Tuesday, February 20, 2007

Emotoinal Intelligence: Flaming


HOW OBNOXIOUS IS THAT??

MoneyLaw, the art of winning an unfair academic game, has a great post about emotional intelligence:

"Today's New York Times posits a scientific explanation for the difference in behavior of those who are civil in face-to-face encounters but brutally venomous in email or instant messaging exchanges. In Flame First, Think Later, New Clues to E-Mail Misbehavior, Daniel Goleman (of Social Intelligence and Emotional Intelligence fame) explains that, in the absence of visual social cues, our brains no longer have that 'uh-oh' control that keeps us from inadvertently offending the person with whom we're electronically communicating.
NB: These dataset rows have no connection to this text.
import Literature.AlgebraicGeometry.Resolution.AlterationsRationalMapExtension
import Literature.AlgebraicGeometry.Resolution.AlterationsStrictTransformHolds
import Literature.AlgebraicGeometry.Resolution.AlterationsGraphClosure
import Literature.AlgebraicGeometry.Resolution.StrictTransformFlattening
import Literature.AlgebraicGeometry.Resolution.StrictTransformFlatLocus
import Literature.AlgebraicGeometry.Resolution.StrictTransformModificationProofs
import Literature.AlgebraicGeometry.Resolution.AlterationsGraphClosureFiniteFibresProofs
import Literature.AlgebraicGeometry.Resolution.AlterationsNormalizationReduction
import Literature.AlgebraicGeometry.Resolution.BaseChangeOverOpens
import Literature.AlgebraicGeometry.Resolution.ComponentsUnderIntegralFlat
import Literature.AlgebraicGeometry.Resolution.FibresOfBaseChange
import HarnessLib

/-!
# De Jong 1996, 4.18 (the reduction to flat `X`, `T` over a normal base) PROVED:
# `DeJong1996RationalMapExtension` from Raynaud–Gruson's flattening theorem (`Stacks081R`)

Topic: `Literature/AlgebraicGeometry/Resolution`. Companion of `AlterationsRationalMapExtension.lean`,
whose named fact `DeJong1996RationalMapExtension` is de Jong 1996, 4.18–4.21 ("after replacing
`S` by a modification, the rational map `β` extends to a morphism `𝒞' → X'`", pp. 72–74). Of its
printed proof the tree already PROVES 4.19–4.21 unconditionally
(`DeJong1996.ThreePointSituation.exists_extension'`, `AlterationsGraphClosureFiniteFibresProofs.lean`:
in Situation 4.18 a)–c), e), g) over an integral Noetherian base `S` with h) `X` and `T` flat over
`S` and i) `S` normal, `β` extends), 2.18 (`DeJong1996StrictTransformFlatLocus_holds`,
`DeJong1996StrictTransformModification_holds`, `strictTransform_unique`) and 2.19 from
Raynaud–Gruson (`StrictTransformFlattening.lean`, conditional on the single named fact
`Stacks081R`), and has the normalisation of a projective variety
(`AlterationsNormalizationReduction.lean`). What remains of 4.18–4.21 is therefore the
reduction paragraph of 4.18 itself:

> "Let `S' → S` be a modification and apply the reasoning of 4.15. This gives a new set of data
> `X', σ'ᵢ, 𝒞', τ'ᵢ, β'` over the scheme `S'` satisfying the properties a)–c), e) and g). We
> remark that `X'` is the strict transform of `X`, see 2.18. Similarly, the closed subscheme
> `T' ⊂ 𝒞' ×_{S'} X' ⊂ (𝒞 ×_S X) ×_S S'` is the strict transform of `T` with respect to
> `S' → S`. Therefore, by [22], see 2.19, we may assume in addition to a)–c), e) and g) that we
> have h) Both `X` and `T`, defined as above, are flat over `S`. This condition is also stable
> under further modifications of `S`. Thus we may normalize `S` and assume that i) The scheme `S`
> is normal." (pp. 72–73)

This file PROVES that paragraph and assembles
`DeJong1996RationalMapExtension.of_stacks081R : Stacks081R → DeJong1996RationalMapExtension`
(and with it `DeJong1996ThreePointExtension`, `DeJong1996ModelExtensionReduction`,
`DeJong1996StableModelToMorphism`, `DeJong1996StableModelToPreSemiStablePair` from `Stacks081R`,
4.15 being proved): the node 4.18–4.22a of the decomposition of de Jong's Thm. 4.1 rests on
Raynaud–Gruson's flattening theorem (Stacks 081R) alone. First, **"`X'` [the reduction of
`X ×_S S'`, 4.15] is the strict transform of `X`, see 2.18"**, in the form the transport lemmas of
`AlterationsStrictTransformProofs.lean` consume: the closed immersion `X' ↪ X ×_S S'` of the strict transform of 2.18
(`strictTransformι`, `StrictTransform.lean`) is SURJECTIVE as soon as the smooth locus of `f` is
dense in every fibre (4.18 b)):

* `pullback_snd_apply_eq_genericPoint_of_mem_genericPoints` — every generic point of an
  irreducible component of `X ×_S S'` lies over the generic point of `S'`: it is a generic point
  of a component of its fibre, the trace of `pr_X⁻¹(sm(X/S))` on that fibre is a dense open (the
  preimage of a dense open under the flat comparison map to the fibre of `f`,
  `exists_fiber_snd_flat_surjective`, `dense_preimage_of_flat`), so the point lies in
  `pr_X⁻¹(sm(X/S))`, over which `pr_{S'}` is smooth
  (`DeJong1996.StrictTransform.smooth_ι_preimage_smoothLocus_comp_snd`), hence flat and
  generizing (`Flat.generalizingMap`);
* `surjective_strictTransformι` — hence `X ×_S S'` is the closure of its generic fibre, which is
  the support of the strict transform (`range_strictTransformι`).

So the 4.15-type transport of a)–c), e) along any surjective closed immersion
`ι : X' → X ×_S S'` from a reduced scheme (`DeJong1996.StrictTransform.geometricallyConnected_comp_snd`,
`…topologicalKrullDim_fiber_comp_snd`, `…dense_preimage_smoothLocus_comp_snd`,
`…smooth_fiberToSpecResidueField_genericPoint_comp_snd`, `…hasThreeSmoothPoints`,
`…isIntegral`) applies to the flat strict transform produced by 2.19.

And it proves the remark **"This condition [h), flatness of the strict transforms] is also
stable under further modifications of `S`"** as the tower property of the strict transform of
2.18, which lets all the modifications of 4.18 (flattening `X`, flattening `T`, normalising) be
composed into ONE modification `S₃ → S` before Situation 4.18 is transported:

* `strictTransformPullbackComparison f ψ₁ χ : X₁ ×_{S₁} S₂ → X ×_S S₂` — the base change of the
  strict transform `X₁ ↪ X ×_S S₁` (along `ψ₁ : S₁ → S`) to `S₂ → S₁`, a closed immersion over
  `S₂` and over `X`, an isomorphism over `(χ ≫ ψ₁)⁻¹(U)` for `U ⊆ S` an open over which `f` is
  flat (`isIso_strictTransformPullbackComparison_morphismRestrict`, from 2.18
  `DeJong1996StrictTransformFlatLocus_holds`);
* `flat_strictTransformMap_comp` — if the strict transform along `χ : S₂ → S₁` of the strict
  transform `X₁ → S₁` is flat, so is the strict transform of `f` along `χ ≫ ψ₁`: the former is a
  closed subscheme of `X ×_S S₂`, flat over `S₂` and equal to `X ×_S S₂` over `(χ ≫ ψ₁)⁻¹(U)`,
  hence isomorphic to the latter by the uniqueness clause of 2.18 (`strictTransform_unique`);
  `flat_strictTransformMap_of_flat` — the strict transform of a flat morphism is flat (it is the
  base change).

And it carries out **"apply the reasoning of 4.15. This gives a new set of data `X', σ'ᵢ, 𝒞',
τ'ᵢ, β'` over the scheme `S'` satisfying the properties a)–c), e) and g)"**:

* `DeJong1996.modelBaseChange` — the base change of the model isomorphism `β : 𝒞_U ⥲ X_U` along
  `ψ`, an isomorphism `(𝒞 ×_S S')|_{ψ⁻¹U} ⥲ (X ×_S S')|_{ψ⁻¹U}` (both sides are
  `X_U ×_U ψ⁻¹(U)`, `isPullback_resLE_preimage`); `DeJong1996.transportβ` — followed by the
  inverse of `ι` over `ψ⁻¹(U)`, the model isomorphism `β'` for the strict transform ("(vi) g) is
  preserved by operations as in 4.15, by putting `𝒞' = 𝒞 ×_Y Y'`", 4.17), with its
  compatibilities (`transportβ_comm`, `transportβ_ι_ι_fst`, `transportβ_fac`);
* `DeJong1996.ThreePointSituation.transport` — Situation 4.18 for the transported data
  `(f' = ι ≫ pr_{S'}, σ'ᵢ, 𝒞 ×_S S', τ'ᵢ, ψ⁻¹U, β')`, for `ψ` dominant and surjective from an
  integral `S'`, `ι : X' → X ×_S S'` a surjective closed immersion from a reduced scheme which
  is an isomorphism over `ψ⁻¹(U)`, and `𝒞 ×_S S'` integral.

Then **"the closed subscheme `T' ⊂ 𝒞' ×_{S'} X' ⊂ (𝒞 ×_S X) ×_S S'` is the strict transform of
`T` with respect to `S' → S`"**: for the transported data, the closure `T'` of the graph of `β'`
and the strict transform `T^{st}` (2.18) of `T → S` along `ψ` are REDUCED closed subschemes
(`T'` as the closure of the integral `𝒞'|_{ψ⁻¹U}`; `T^{st}` as the closure of the generic fibre of
`T ×_S S'`, which embeds flatly into `(T ×_S S')|_{ψ⁻¹U} ≅ 𝒞'|_{ψ⁻¹U}`,
`isReduced_strictTransform_graphClosureMap`) which map into each other
(`strictTransformToGraphClosureTransport`: on the dense part over `ψ⁻¹(U)` the morphism
`T^{st} → 𝒞' ×_{S'} X'` factors through the graph of `β'`, since on `T` over `U`
`pr₂ = β ∘ pr₁` (`ι_graphClosureSnd_eq`); `graphClosureTransportToStrictTransform`: `T' → T ×_S S'`
sends the generic point of the graph to the generic fibre), inversely to each other
(`…_comp`); so `T' → S'` is flat once `T^{st} → S'` is
(`ThreePointSituation.flat_graphClosureMap_transport`).

Finally the assembly `DeJong1996RationalMapExtension.of_stacks081R`: `f` and `T → S` are flat
over `U` (there both are `𝒞_U`); flatten the strict transform of `X` by `ψ₁ : S₁ → S`
(`DeJong1996.flattening_of_stacks081R`), then the strict transform of `T` along `ψ₁` (projective
over `k`, flat over `ψ₁⁻¹U`) by `ψ₂ : S₂ → S₁`, then normalise (`ν : S₃ → S₂`, a finite
modification, `isModification_normalizationι`); along `ψ = ν ≫ ψ₂ ≫ ψ₁` the strict transforms of
`X` and `T` are flat (tower property) and `S₃` is normal and projective; transport Situation 4.18
to `S₃` with `X₃ ↪ X ×_S S₃` the strict transform (`𝒞 ×_S S₃` integral by Liu 2002, 4.3.8) and
apply 4.19–4.21 (`ThreePointSituation.exists_extension'`); `β' = β̄ ≫ (X₃ ↪ X ×_S S₃)`.

## Sources

* A. J. de Jong, *Smoothness, semi-stability and alterations*, Publ. Math. IHÉS 83 (1996) 51–93:
  2.18–2.19 (pp. 60–61), 4.15 (p. 71), 4.18 (pp. 72–73).
* The Stacks Project, Tag 03HV (generizations lift along flat morphisms), Tag 01R8.
-/

noncomputable section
As Goleman puts it:

The emerging field of social neuroscience, the study of what goes on in the brains and bodies of two interacting people, offers clues into the neural mechanics behind flaming.

The blogger goes on to say that in face-to-face interatction, we get a continual barrage of emotional signs and cues which are missing, of course, in emails.
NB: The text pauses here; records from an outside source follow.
import Summits.Ventures.PercRepro.GenQTraceProfileC

/-!
# PercRepro — the trace profiles, part D: the hyperplanes through a flat (night-4, gen 11)

The cap (T8) of the two-level profile LP (sheet §65 (b) (T)): a flat `F` of rank `r` whose trace on `G` spans it
(`s` points) lies in at most `C(n − s, q − 1 − r)` rank-`(q − 1)` flats with spanning traces.  Each such hyperplane `H`
is `cl(J)` for a basis `J` of `H ∩ G` extending a fixed basis `I` of `F ∩ G`, and `J ∖ I ⊆ G ∖ F` has `q − 1 − r`
points and determines `H` (`card_hypSp_through_le`).  Imports `GenQTraceProfileC`.
-/
namespace PercRepro.Night4

open Finset ThmH SixFour GenQ PerFlat Star

variable {α : Type*} [DecidableEq α] {M : Matroid α} [M.Finite]

/-- The rank-`(q − 1)` flats with spanning traces on `G` that contain `F`. -/
noncomputable def hypSpThrough (M : Matroid α) [M.Finite] (G F : Finset α) (q : ℕ) : Finset (Finset α) :=
  (flatsQ M (q - 1)).filter
    (fun H : Finset α => M.eRk ((H ∩ G : Finset α) : Set α) = ((q - 1 : ℕ) : ℕ∞) ∧ F ⊆ H)

/-- A flat with a spanning trace is the closure of its trace. -/
theorem coe_eq_closure_inter_of_spanning {G H : Finset α} {r : ℕ} (hH : H ∈ flatsQ M r)
    (hHr : M.eRk ((H ∩ G : Finset α) : Set α) = (r : ℕ∞)) :
    (H : Set α) = M.closure ((H ∩ G : Finset α) : Set α) := by
  have hH' := mem_flatsQ.1 hH
  have h1 : M.closure ((H ∩ G : Finset α) : Set α) = M.closure (H : Set α) :=
    (M.isRkFinite_of_finite (Finset.finite_toSet (H ∩ G))).closure_eq_closure_of_subset_of_eRk_ge_eRk
      (Finset.coe_subset.2 Finset.inter_subset_left) (by rw [hHr, hH'.2.2])
  rw [h1, hH'.2.1.closure]

/-- **(T8)** the hyperplanes with spanning traces through a set `F` whose trace `F ∩ G` has rank `r` and `s` points
number at most `C(n − s, q − 1 − r)` (`F` need not be a flat). -/
theorem card_hypSp_through_le {G F : Finset α} {q r s : ℕ} (hG : G ⊆ gr M)
    (hFs : (F ∩ G).card = s) (hFr : M.eRk ((F ∩ G : Finset α) : Set α) = (r : ℕ∞)) :
    (hypSpThrough M G F q).card ≤ (G.card - s).choose (q - 1 - r) := by
  classical
  have hGE : (G : Set α) ⊆ M.E := by
    rw [← coe_gr M]
    exact Finset.coe_subset.2 hG
  have hFGE : ((F ∩ G : Finset α) : Set α) ⊆ M.E := (Finset.coe_subset.2 Finset.inter_subset_right).trans hGE
  obtain ⟨I, hI⟩ := M.exists_isBasis ((F ∩ G : Finset α) : Set α) hFGE
  have hIcard : I.encard = (r : ℕ∞) := by rw [hI.encard_eq_eRk, hFr]
  have hIF : I ⊆ (F : Set α) := hI.subset.trans (Finset.coe_subset.2 Finset.inter_subset_left)
  -- every member has a basis of its trace extending `I`
  have hext : ∀ H ∈ hypSpThrough M G F q, ∃ J : Set α, M.IsBasis J ((H ∩ G : Finset α) : Set α) ∧ I ⊆ J := by
    intro H hH
    rw [hypSpThrough, Finset.mem_filter] at hH
    have hIH : I ⊆ ((H ∩ G : Finset α) : Set α) :=
      hI.subset.trans (Finset.coe_subset.2 (Finset.inter_subset_inter_right hH.2.2))
    exact hI.indep.subset_isBasis_of_subset hIH ((Finset.coe_subset.2 Finset.inter_subset_right).trans hGE)
  choose! J hJ using hext
  -- the extension part, as a finset of `G ∖ F`
  let X : Finset α → Finset α := fun H => (G \ F).filter (fun x => x ∈ J H)
  have hXeq : ∀ H ∈ hypSpThrough M G F q, ((X H : Finset α) : Set α) = J H \ I := by
    intro H hH
    have hHm := hH
    rw [hypSpThrough, Finset.mem_filter] at hHm
    ext x
    simp only [X, Finset.coe_filter, Finset.mem_sdiff, Set.mem_setOf_eq, Set.mem_sdiff]
    constructor
    · rintro ⟨⟨hxG, hxF⟩, hxJ⟩
      exact ⟨hxJ, fun hxI => hxF (hIF hxI)⟩
    · rintro ⟨hxJ, hxI⟩
      have hxHG : x ∈ ((H ∩ G : Finset α) : Set α) := (hJ H hH).1.subset hxJ
      rw [Finset.mem_coe, Finset.mem_inter] at hxHG
      refine ⟨⟨hxHG.2, fun hxF => hxI ?_⟩, hxJ⟩
      -- `x ∈ F ∩ G ⊆ cl I`; with `x ∈ J` independent and `I ⊆ J ∖ x` this forces `x ∈ I`
      by_contra hxI'
      have hxcl : x ∈ M.closure I := hI.subset_closure (Finset.mem_coe.2 (Finset.mem_inter.2 ⟨hxF, hxHG.2⟩))
      have hIJx : I ⊆ J H \ {x} := fun y hy => ⟨(hJ H hH).2 hy, fun hyx => hxI' (hyx ▸ hy)⟩
      exact (hJ H hH).1.indep.notMem_closure_sdiff_of_mem hxJ (M.closure_subset_closure hIJx hxcl)
  -- the card of the extension part
  have hXcard : ∀ H ∈ hypSpThrough M G F q, (X H).card = q - 1 - r := by
    intro H hH
    have hHm := hH
    rw [hypSpThrough, Finset.mem_filter] at hHm
    have hJcard : (J H).encard = ((q - 1 : ℕ) : ℕ∞) := by rw [(hJ H hH).1.encard_eq_eRk, hHm.2.1]
    have hJunion : J H = I ∪ ((X H : Finset α) : Set α) := by
      rw [hXeq H hH]
      exact (Set.union_sdiff_cancel (hJ H hH).2).symm
    have hdisj : Disjoint I ((X H : Finset α) : Set α) := by
      rw [hXeq H hH]
      exact Set.disjoint_sdiff_right
    have h1 : (J H).encard = I.encard + ((X H : Finset α) : Set α).encard := by
      rw [hJunion, Set.encard_union_eq hdisj]
    rw [hJcard, hIcard, Set.encard_coe_eq_coe_finsetCard] at h1
    have h2 : q - 1 = r + (X H).card := by exact_mod_cast h1
    omega
  -- injective: `H = cl(I ∪ X H)`
  have hinj : Set.InjOn X (hypSpThrough M G F q : Set (Finset α)) := by
    intro H hH H' hH' hXX
    have hH0 := hH; have hH0' := hH'
    rw [Finset.mem_coe, hypSpThrough, Finset.mem_filter] at hH0 hH0'
    have hJ1 : J H = I ∪ (J H \ I) := (Set.union_sdiff_cancel (hJ H hH).2).symm
    have hJ2 : J H' = I ∪ (J H' \ I) := (Set.union_sdiff_cancel (hJ H' hH').2).symm
    have hJJ : J H = J H' := by
      rw [hJ1, hJ2, ← hXeq H hH, ← hXeq H' hH', hXX]
    apply Finset.coe_injective
    rw [coe_eq_closure_inter_of_spanning hH0.1 hH0.2.1, coe_eq_closure_inter_of_spanning hH0'.1 hH0'.2.1,
      ← (hJ H hH).1.closure_eq_closure, ← (hJ H' hH').1.closure_eq_closure, hJJ]
  -- the count
  have hmaps : ∀ H ∈ hypSpThrough M G F q, X H ∈ (G \ F).powersetCard (q - 1 - r) := by
    intro H hH
    rw [Finset.mem_powersetCard]
    exact ⟨Finset.filter_subset _ _, hXcard H hH⟩
  calc (hypSpThrough M G F q).card ≤ ((G \ F).powersetCard (q - 1 - r)).card :=
        Finset.card_le_card_of_injOn X hmaps hinj
    _ = (G.card - s).choose (q - 1 - r) := by
        rw [Finset.card_powersetCard, card_sdiff_eq_card_sub_card_inter, hFs]

end PercRepro.Night4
"Much of this social guidance occurs in circuitry centered on the orbitofrontal cortex, a center for empathy," says the blogger. "This cortex uses that social scan to help make sure that what we do next will keep the interaction on track."

The blog is about flaming and nasty emails.

Intentionality is an EQ competency that plays a part. Perhaps they are intentionally being insulting and inflammatory. If not, they are "clueless" -- and that's one way to describe email writing. The missing of social cues.

I could go on and write for another hour here, for instance, and I will never have a "clue" as to whether you, my reader, are bored or not.

Flaming - unless it's understood that's what's supposed to go on - is bad manners. The rules of etiquette exist, basically, to keep us form killing one another; particularly the strong impinging on the weak.

People have a lot more nerve behind the anonymity of an email and also operate without the clues of normal social interchange. It's not a good mix in the hands of someone who is also not intentional -- another EQ competency. Knowing what you intend to have happen (feelings and well as behavior). Flaming is like bad grammar. It reveals a lot about who you are.